- 1, Dick Road, Dalanwala Dehradun, Uttarakhand, 248 001 India

Information
- Type: Private
- Motto: Vidyaev Balam (Knowledge is Strength)
- Established: 1958
- School district: Dehradun District
- Principal: Ms. Pushpa Thapliyal
- Head of school: Ms. Madhu Narang
- Houses: Nilgiri (Blue), Vindhyachal (Yellow), Shivalik (Green) and Aravali (Red)
- Affiliation: ICSE and ISC

= Brightlands School =

Brightlands School (or Brightlands) is a private school located in the Curzon Road suburb of Dehradun, Uttarakhand, India. Brightlands was established in 1958 as a primary school and bought by the Narang family in 1971. After Mrs. Narang died in 1977, her son Ravi Narang took over the school and ran it until he died in 2020. Following Ravi Narang’s demise, Brightlands is being run by his sister Madhu Narang.

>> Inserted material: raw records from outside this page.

import Mathlib
import HarnessLib
import Literature.Computability.AlgebraicComplexity.DiPatternExpressions
import Literature.Combinatorics.SimpleGraph.TreeDecompositionRooting
import Literature.LinearAlgebra.TensorNetworks.JunctionTree
import Summits.ValiantsHypothesis.ValiantsHypothesis.Theorems.MonotoneRestorationOrbitRestorationQPBagLabelling
import Summits.ValiantsHypothesis.ValiantsHypothesis.Theorems.MonotoneRestorationOrbitRestorationQPHomPolyCloseDP

/-!
# Route MonotoneRestoration — aside `OrbitRestorationLinearVolumeQP` (stmt-ValiantsHypothesis-18294):
# ONE-SORTED K2 — one-sorted homomorphism polynomials of patterns of treewidth `≤ w` are closed one-sorted
# labelled pattern expressions with `w + 1` labels

The converse of the one-sorted `k`-label unfolding `DiUnfolding.close_mem_span_diHomPoly`
(`…LinearVolumeQPDiUnfolding.lean`: expression ⟹ span of `dihom` of treewidth `≤ k - 1`), i.e. the ONE-SORTED
form of the folklore bridge K2 `HomPolyClose` (`OrbitRestorationQPHomPolyClose.stub_homPoly_close`, bipartite):

  for every directed looped multigraph pattern `D : Multiset (Fin a × Fin a)` whose pattern graph has treewidth
  `≤ w`, every `n ≥ 1`, every `k ≥ w + 1` and every field `F` of characteristic `0`, there is a one-sorted
  labelled pattern expression `e : DiPatternExpr F k` with `e.close n = dihom_{D,n}`.

The proof re-instantiates the ABSTRACT junction-tree construction of the bipartite K2
(`OrbitRestorationQPHomPolyClose.exists_expr_val_eq_sum`, `…HomPolyCloseDP.lean`: expression messages along
a rooted tree decomposition in list form) in the ONE-SORTED model — register states = label assignments
`Fin k → Fin n`, vertex `v` reads register `lab v` for a bag-injective labelling `lab ≤ w`
(`exists_bag_labelling`), `W v = sumLabel (lab v)`, factors `edge (lab u) (lab v)` — which is simpler than the
bipartite one (one sort of registers); loops `(u, u)` are housed by (T1) (`IsRootedTDOn.cover`).

* `exists_diPatternExpr_value_eq_sum` — the junction-tree expression: value `Σ_{g ∈ assignments} ∏ x_{g u, g v}`
  at EVERY label assignment;
* `sum_assignments_eq_diHomPoly` — that sum is `dihom_{D,n}` (reindexing assignments by maps `Fin a → Fin n`);
* `exists_diClose_eq_diHomPoly` — **one-sorted K2** (close and absorb the number `n^k` of label assignments
  in a constant);
* `exists_diClose_eq_of_mem_span` — linear combinations of closed `k`-label expressions are closed `k`-label
  expressions; `diNarrowExpression_of_mem_diNarrowSpan` — hence membership in the one-sorted narrow span of
  width `w` gives ONE closed expression with `w + 1` labels (`n ≥ 1`).

With the unfolding this makes one-sorted SPAN-narrowness and one-sorted EXPRESSION-narrowness the same currency
(`…LinearVolumeQPDiNarrowSpanTight.lean`: R1 ⟺ `LvDiNarrowSpan`).  Def-free helper
(`--supports stmt-ValiantsHypothesis-18294`), route-independent (no `Theses` import); nothing here is a named
fact; the stub `stub_lvNarrowSpan`, R1 and VP ≠ VNP are NOT moved.

References: Dawar–Pago–Seppelt 2025 (arXiv:2502.06740) §5 (proof of Thm 5.3), §7 p. 45; Dechter 1999 §4;
Lovász, *Large networks and graph limits* §6.5.
-/

noncomputable section

-- `Summit.ValiantsHypothesis.ValiantsHypothesis.…` is the tree's single-conjunct layout (Sub = Summit).
set_option linter.dupNamespace false

namespace Summit.ValiantsHypothesis.ValiantsHypothesis.Theorems.DiHomPolyClose

open MvPolynomial Literature.Computability.AlgebraicComplexity
open Literature.Combinatorics.SimpleGraph Literature.Combinatorics.SimpleGraph.ListTD
open Literature.LinearAlgebra.TensorNetworks.JT
open Summit.ValiantsHypothesis.ValiantsHypothesis.Theorems.OrbitRestorationQPHomPolyClose

/-! ### Steps 1–2: a one-sorted expression with constant value `Σ_g ∏ x_{g u, g v}` -/

/-- **The junction-tree expression for a coded directed edge list (one-sorted model).**  Given a rooted
tree decomposition (list form) of the variables `< nv`, a bag-injective labelling `lab` with labels `< k`,
and edges `(u, v)` (vertex `v` reads register `lab v`) each housed in a bag, there is a one-sorted labelled
pattern expression with `k` labels whose value at every label assignment is
`Σ_{g ∈ assignments (range nv) n} ∏_{(u,v)} x_{g u, g v}` (`n ≥ 1`; values read mod `n`). [folklore] -/
theorem exists_diPatternExpr_value_eq_sum {F : Type} [CommSemiring F] {n : ℕ} (hn : 0 < n)
    (k nv : ℕ) {par : List ℕ} {bags : List (List ℕ)} (hD : IsRootedTD nv par bags)
    (lab : ℕ → ℕ) (hk : ∀ v, lab v < k)
    (hinj : ∀ t, (bagOf bags t).Pairwise fun u v => lab u ≠ lab v)
    (es : List (ℕ × ℕ))
    (hcov : ∀ e ∈ es, ∃ t, t < bags.length ∧ e.1 ∈ bagOf bags t ∧ e.2 ∈ bagOf bags t) :
    ∃ ex : DiPatternExpr F k, ∀ ℓ : Fin k → Fin n,
      ex.value n ℓ = ∑ g ∈ assignments (Finset.range nv) n,
        (es.map fun e => (X (⟨g e.1 % n, Nat.mod_lt _ hn⟩, ⟨g e.2 % n, Nat.mod_lt _ hn⟩) :
          MvPolynomial (Fin n × Fin n) F)).prod := by
  classical
  -- the model
  set fo : ℕ → Fin n := fun x => ⟨x % n, Nat.mod_lt _ hn⟩ with hfo
  have hfo_val : ∀ y : Fin n, fo y = y := fun y => Fin.ext (Nat.mod_eq_of_lt y.isLt)
  have hfo_lt : ∀ x, x < n → (fo x : ℕ) = x := fun x hx => Nat.mod_eq_of_lt hx
  set L : ℕ → Fin k := fun v => ⟨lab v, hk v⟩ with hL
  set val : DiPatternExpr F k → (Fin k → Fin n) → MvPolynomial (Fin n × Fin n) F :=
    fun e st => e.value n st with hval
  set r : (Fin k → Fin n) → ℕ → ℕ := fun st v => (st (L v) : ℕ) with hr
  set U : (Fin k → Fin n) → ℕ → ℕ → (Fin k → Fin n) :=
    fun st v x => Function.update st (L v) (fo x) with hU
  set W : ℕ → DiPatternExpr F k → DiPatternExpr F k := fun v e => DiPatternExpr.sumLabel (L v) e with hW
  set fe : ℕ × ℕ → (ℕ → ℕ) → MvPolynomial (Fin n × Fin n) F :=
    fun e g => X (fo (g e.1), fo (g e.2)) with hfe
  set ee : ℕ × ℕ → DiPatternExpr F k := fun e => DiPatternExpr.edge (L e.1) (L e.2) with hee
  set scope : ℕ × ℕ → List ℕ := fun e => [e.1, e.2] with hscope
  -- the hypotheses of the abstract construction
  have HW : ∀ v e st, val (W v e) st = ∑ x ∈ Finset.range n, val e (U st v x) := by
    intro v e st
    simp only [hval, hW, hU, DiPatternExpr.value_sumLabel]
    rw [← Fin.sum_univ_eq_sum_range (fun x => DiPatternExpr.value n e (Function.update st (L v) (fo x)))]
    exact Finset.sum_congr rfl fun y _ => by rw [hfo_val]
  have Hmul : ∀ e₁ e₂ st, val (DiPatternExpr.mul e₁ e₂) st = val e₁ st * val e₂ st := fun _ _ _ => rfl
  have Hone : ∀ st, val (DiPatternExpr.const 1) st = 1 := fun st => by
    simp only [hval, DiPatternExpr.value_const, map_one]
  have Hee : ∀ e ∈ es, ∀ st, val (ee e) st = fe e (r st) := by
    intro e _ st
    simp only [hval, hee, hfe, hr, DiPatternExpr.value_edge, hfo_val]
  have Hloc : ∀ e ∈ es, ∀ g g' : ℕ → ℕ, (∀ v ∈ scope e, g v = g' v) → fe e g = fe e g' := by
    intro e _ g g' hgg'
    simp only [hfe, hgg' e.1 (by simp [hscope]), hgg' e.2 (by simp [hscope])]
  have HU : ∀ t st, ∀ u ∈ bagOf bags t, ∀ v ∈ bagOf bags t, ∀ x, x < n →
      r (U st v x) u = if u = v then x else r st u := by
    intro t st u hu v hv x hx
    have hne : u ≠ v → lab u ≠ lab v := fun huv =>
      have : Std.Symm (fun u v : ℕ => lab u ≠ lab v) := ⟨fun _ _ h => Ne.symm h⟩
      (hinj t).forall hu hv huv
    by_cases huv : u = v
    · subst huv
      simp [hr, hU, hfo_lt x hx]
    · rw [if_neg huv]
      have hLuv : L u ≠ L v := fun h => hne huv (by simpa [hL] using congrArg Fin.val h)
      simp [hr, hU, Function.update_of_ne hLuv]
  have Hhome : ∀ e ∈ es, homeOf bags (scope e) < bags.length := by
    intro e he
    obtain ⟨t, ht, h1, h2⟩ := hcov e he
    rw [homeOf_lt_length_iff]
    refine ⟨bags[t], List.getElem_mem ht, fun v hv => ?_⟩
    rw [← bagOf_eq_getElem ht]
    simp only [hscope, List.mem_cons, List.not_mem_nil, or_false] at hv
    rcases hv with rfl | rfl
    · exact h1
    · exact h2
  obtain ⟨ex, hex⟩ := exists_expr_val_eq_sum (val := val) (r := r) (d := n) (nv := nv) (par := par)
    (bags := bags) (scope := scope) (fe := fe) (fs := es) W U DiPatternExpr.mul (DiPatternExpr.const 1)
    ee hD HW Hmul Hone Hee Hloc HU Hhome
  exact ⟨ex, fun ℓ => hex ℓ⟩

/-! ### Step 3: the sum over assignments is the one-sorted homomorphism polynomial -/

/-- **Reindexing**: the sum over the assignments `ℕ → ℕ` (values `< n` on `range a`, `0` elsewhere) of
`∏_{(u,v) ∈ D} x_{g u, g v}` is the one-sorted homomorphism polynomial `dihom_{D,n}`. [folklore] -/
theorem sum_assignments_eq_diHomPoly {F : Type} [CommSemiring F] {n : ℕ} (hn : 0 < n) (a : ℕ)
    (D : Multiset (Fin a × Fin a)) :
    ∑ g ∈ assignments (Finset.range a) n,
        ((D.toList.map fun e : Fin a × Fin a => ((e.1 : ℕ), (e.2 : ℕ))).map fun e =>
          (X (⟨g e.1 % n, Nat.mod_lt _ hn⟩, ⟨g e.2 % n, Nat.mod_lt _ hn⟩) :
            MvPolynomial (Fin n × Fin n) F)).prod = diHomPoly D n F := by
  classical
  set fo : ℕ → Fin n := fun x => ⟨x % n, Nat.mod_lt _ hn⟩ with hfo
  have hfo_val : ∀ y : Fin n, fo y = y := fun y => Fin.ext (Nat.mod_eq_of_lt y.isLt)
  have hfo_lt : ∀ x, x < n → (fo x : ℕ) = x := fun x hx => Nat.mod_eq_of_lt hx
  -- the coding of maps by assignments and back
  set Ψ : (Fin a → Fin n) → (ℕ → ℕ) := fun h v => if hv : v < a then (h ⟨v, hv⟩ : ℕ) else 0 with hΨ
  set Θ : (ℕ → ℕ) → (Fin a → Fin n) := fun g p => fo (g p) with hΘ
  have hΨ1 : ∀ h (p : Fin a), Ψ h p = h p := fun h p => by simp [hΨ, p.isLt]
  unfold diHomPoly
  symm
  refine Finset.sum_nbij' Ψ Θ (fun h _ => ?_) (fun g _ => Finset.mem_univ _) (fun h _ => ?_)
    (fun g hg => ?_) (fun h _ => ?_)
  · -- `Ψ h` is an assignment
    rw [mem_assignments]
    refine ⟨fun v hv => ?_, fun v hv => ?_⟩
    · rw [Finset.mem_range] at hv
      simp only [hΨ, hv, dite_true]
      exact Fin.isLt _
    · rw [Finset.mem_range, not_lt] at hv
      have h1 : ¬ v < a := by omega
      simp only [hΨ, h1, dite_false]
  · -- `Θ (Ψ h) = h`
    funext p
    simp only [hΘ]
    rw [hΨ1, hfo_val]
  · -- `Ψ (Θ g) = g` on assignments
    obtain ⟨hg1, hg2⟩ := mem_assignments.1 hg
    funext v
    by_cases h1 : v < a
    · have := hΨ1 (Θ g) ⟨v, h1⟩
      simp only at this
      rw [this]
      simp only [hΘ]
      exact hfo_lt _ (hg1 v (Finset.mem_range.2 h1))
    · have h3 : v ∉ Finset.range a := by simp; omega
      simp only [hΨ, h1, dite_false, hg2 v h3]
  · -- the summands agree
    rw [← Multiset.prod_coe, ← Multiset.map_coe, ← Multiset.map_coe, Multiset.coe_toList,
      Multiset.map_map]
    congr 1
    refine Multiset.map_congr rfl fun e _ => ?_
    simp only [Function.comp_apply]
    rw [hΨ1, hΨ1]
    congr 1
    exact Prod.ext (Fin.ext (Nat.mod_eq_of_lt (h e.1).isLt).symm)
      (Fin.ext (Nat.mod_eq_of_lt (h e.2).isLt).symm)

/-! ### Step 4: closing, and the normalising constant -/

/-- **ONE-SORTED K2: one-sorted homomorphism polynomials of patterns of treewidth `≤ w` are closed one-sorted
labelled pattern expressions with `w + 1` labels** (any larger number of labels, any field of characteristic
`0`, `n ≥ 1`; loops allowed — a loop `(u, u)` is housed in any bag containing `u`). [folklore] -/
theorem exists_diClose_eq_diHomPoly {F : Type} [Field F] [CharZero F] {a w : ℕ}
    (D : Multiset (Fin a × Fin a))
    (htw : treewidth (SimpleGraph.fromRel fun u v : Fin a => ∃ e ∈ D, u = e.1 ∧ v = e.2) ≤ w)
    {n : ℕ} (hn : 1 ≤ n) {k : ℕ} (hk : w + 1 ≤ k) :
    ∃ e : DiPatternExpr F k, e.close n = diHomPoly D n F := by
  classical
  have hn0 : 0 < n := hn
  -- step 0: a rooted tree decomposition in list form
  obtain ⟨par, bags, hD, hadj, hw⟩ := exists_isRootedTD_of_treewidth_le (Equiv.refl (Fin a)) htw
  -- step 1: a bag-injective labelling with labels `≤ w`
  obtain ⟨lab, hlab, hinj⟩ := exists_bag_labelling hD hw
  -- the coded edges
  set es : List (ℕ × ℕ) := D.toList.map fun e : Fin a × Fin a => ((e.1 : ℕ), (e.2 : ℕ)) with hes_def
  have hcov : ∀ e ∈ es, ∃ t, t < bags.length ∧ e.1 ∈ bagOf bags t ∧ e.2 ∈ bagOf bags t := by
    intro e he
    obtain ⟨e', he', rfl⟩ := List.mem_map.1 he
    by_cases hloop : e'.1 = e'.2
    · -- a loop: (T1) houses its vertex
      obtain ⟨t, ht, h1⟩ := hD.cover (e'.1 : ℕ) (Finset.mem_range.2 e'.1.isLt)
      refine ⟨t, ht, h1, ?_⟩
      simpa [← hloop] using h1
    · have hadj' : (SimpleGraph.fromRel fun u v : Fin a =>
          ∃ e ∈ D, u = e.1 ∧ v = e.2).Adj e'.1 e'.2 := by
        rw [SimpleGraph.fromRel_adj]
        exact ⟨hloop, Or.inl ⟨e', Multiset.mem_toList.1 he', rfl, rfl⟩⟩
      obtain ⟨t, ht, h1, h2⟩ := hadj _ _ hadj'
      exact ⟨t, ht, by simpa using h1, by simpa using h2⟩
  -- step 2: the expression with constant value
  obtain ⟨ex, hex⟩ := exists_diPatternExpr_value_eq_sum (F := F) hn0 k a hD lab
    (fun v => lt_of_le_of_lt (hlab v) (by omega)) hinj es hcov
  -- step 3: that value is `dihom_{D,n}`
  have hval : ∀ ℓ : Fin k → Fin n, ex.value n ℓ = diHomPoly D n F := by
    intro ℓ
    rw [hex ℓ, hes_def]
    exact sum_assignments_eq_diHomPoly hn0 a D
  -- step 4: close and normalise
  have hnF : (n : F) ≠ 0 := Nat.cast_ne_zero.2 (by omega)
  refine ⟨DiPatternExpr.mul (DiPatternExpr.const (((n : F) ^ k)⁻¹)) ex, ?_⟩
  simp only [DiPatternExpr.close, DiPatternExpr.value_mul, DiPatternExpr.value_const, hval,
    Finset.sum_const, Finset.card_univ, Fintype.card_fun, Fintype.card_fin, nsmul_eq_mul,
    Nat.cast_pow]
  rw [← map_natCast (C : F →+* MvPolynomial (Fin n × Fin n) F) n, ← mul_assoc, ← map_pow, ← map_mul]
  have : (n : F) ^ k * ((n : F) ^ k)⁻¹ = 1 := mul_inv_cancel₀ (pow_ne_zero _ hnF)
  rw [this, map_one, one_mul]

/-! ### Linear combinations of closed expressions -/

/-- **Linear combinations of closed one-sorted `k`-label expressions are closed `k`-label expressions**
(`close` is additive, and `c • close e = close (const c · e)`). [folklore] -/
theorem exists_diClose_eq_of_mem_span {F : Type} [Field F] {n k : ℕ} (S : Set (MvPolynomial (Fin n × Fin n) F))
    (hS : ∀ q ∈ S, ∃ e : DiPatternExpr F k, e.close n = q) (p : MvPolynomial (Fin n × Fin n) F)
    (hp : p ∈ Submodule.span F S) : ∃ e : DiPatternExpr F k, e.close n = p := by
  induction hp using Submodule.span_induction with
  | mem q hq => exact hS q hq
  | zero =>
    refine ⟨DiPatternExpr.const 0, ?_⟩
    simp [DiPatternExpr.close]
  | add p q _ _ ihp ihq =>
    obtain ⟨e₁, he₁⟩ := ihp
    obtain ⟨e₂, he₂⟩ := ihq
    refine ⟨DiPatternExpr.add e₁ e₂, ?_⟩
    simp only [DiPatternExpr.close, DiPatternExpr.value_add, Finset.sum_add_distrib] at he₁ he₂ ⊢
    rw [he₁, he₂]
  | smul c p _ ihp =>
    obtain ⟨e, he⟩ := ihp
    refine ⟨DiPatternExpr.mul (DiPatternExpr.const c) e, ?_⟩
    simp only [DiPatternExpr.close, DiPatternExpr.value_mul, DiPatternExpr.value_const] at he ⊢
    rw [← Finset.mul_sum, he, MvPolynomial.smul_eq_C_mul]

/-- **One-sorted narrow span ⟹ one narrow one-sorted expression.**  For `n ≥ 1`, a polynomial in the
`ℂ`-span of the one-sorted homomorphism polynomials of directed looped patterns of treewidth `≤ w` is the
closed polynomial of ONE one-sorted labelled pattern expression with `w + 1` labels (any length).
[folklore] -/
theorem diNarrowExpression_of_mem_diNarrowSpan {n : ℕ} (hn : 1 ≤ n) (w : ℕ)
    (p : MvPolynomial (Fin n × Fin n) ℂ)
    (hp : p ∈ Submodule.span ℂ {q : MvPolynomial (Fin n × Fin n) ℂ |
      ∃ (a : ℕ) (D : Multiset (Fin a × Fin a)),
        treewidth (SimpleGraph.fromRel fun u v : Fin a => ∃ e ∈ D, u = e.1 ∧ v = e.2) ≤ w ∧
          q = diHomPoly D n ℂ}) :
    ∃ e : DiPatternExpr ℂ (w + 1), e.close n = p := by
  refine exists_diClose_eq_of_mem_span _ (fun q hq => ?_) p hp
  obtain ⟨a, D, hD, rfl⟩ := hq
  exact exists_diClose_eq_diHomPoly D hD hn le_rfl

end Summit.ValiantsHypothesis.ValiantsHypothesis.Theorems.DiHomPolyClose

end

The school was started in Dalanwala where Windlass Apartments now stands, till it moved to Kasturba road, also known as Curzon road. It is a 10+2 senior-secondary level, English medium, co-educational school affiliated to the Council for the Indian School Certificate Examinations, New Delhi. Over the years, Brightlands has established itself as a school with a reputation for exceptional academic results. In 2023, on the ICSE board exams for class 10, 5 of the top 10 students in Uttarkhand were from Brightlands. On those same board exams, 100 out of 156 students scored above 90% and 56 students scored above 95%. However, the school is also notorious for not having any extracurricular activities like sports leading to the frustration of many students.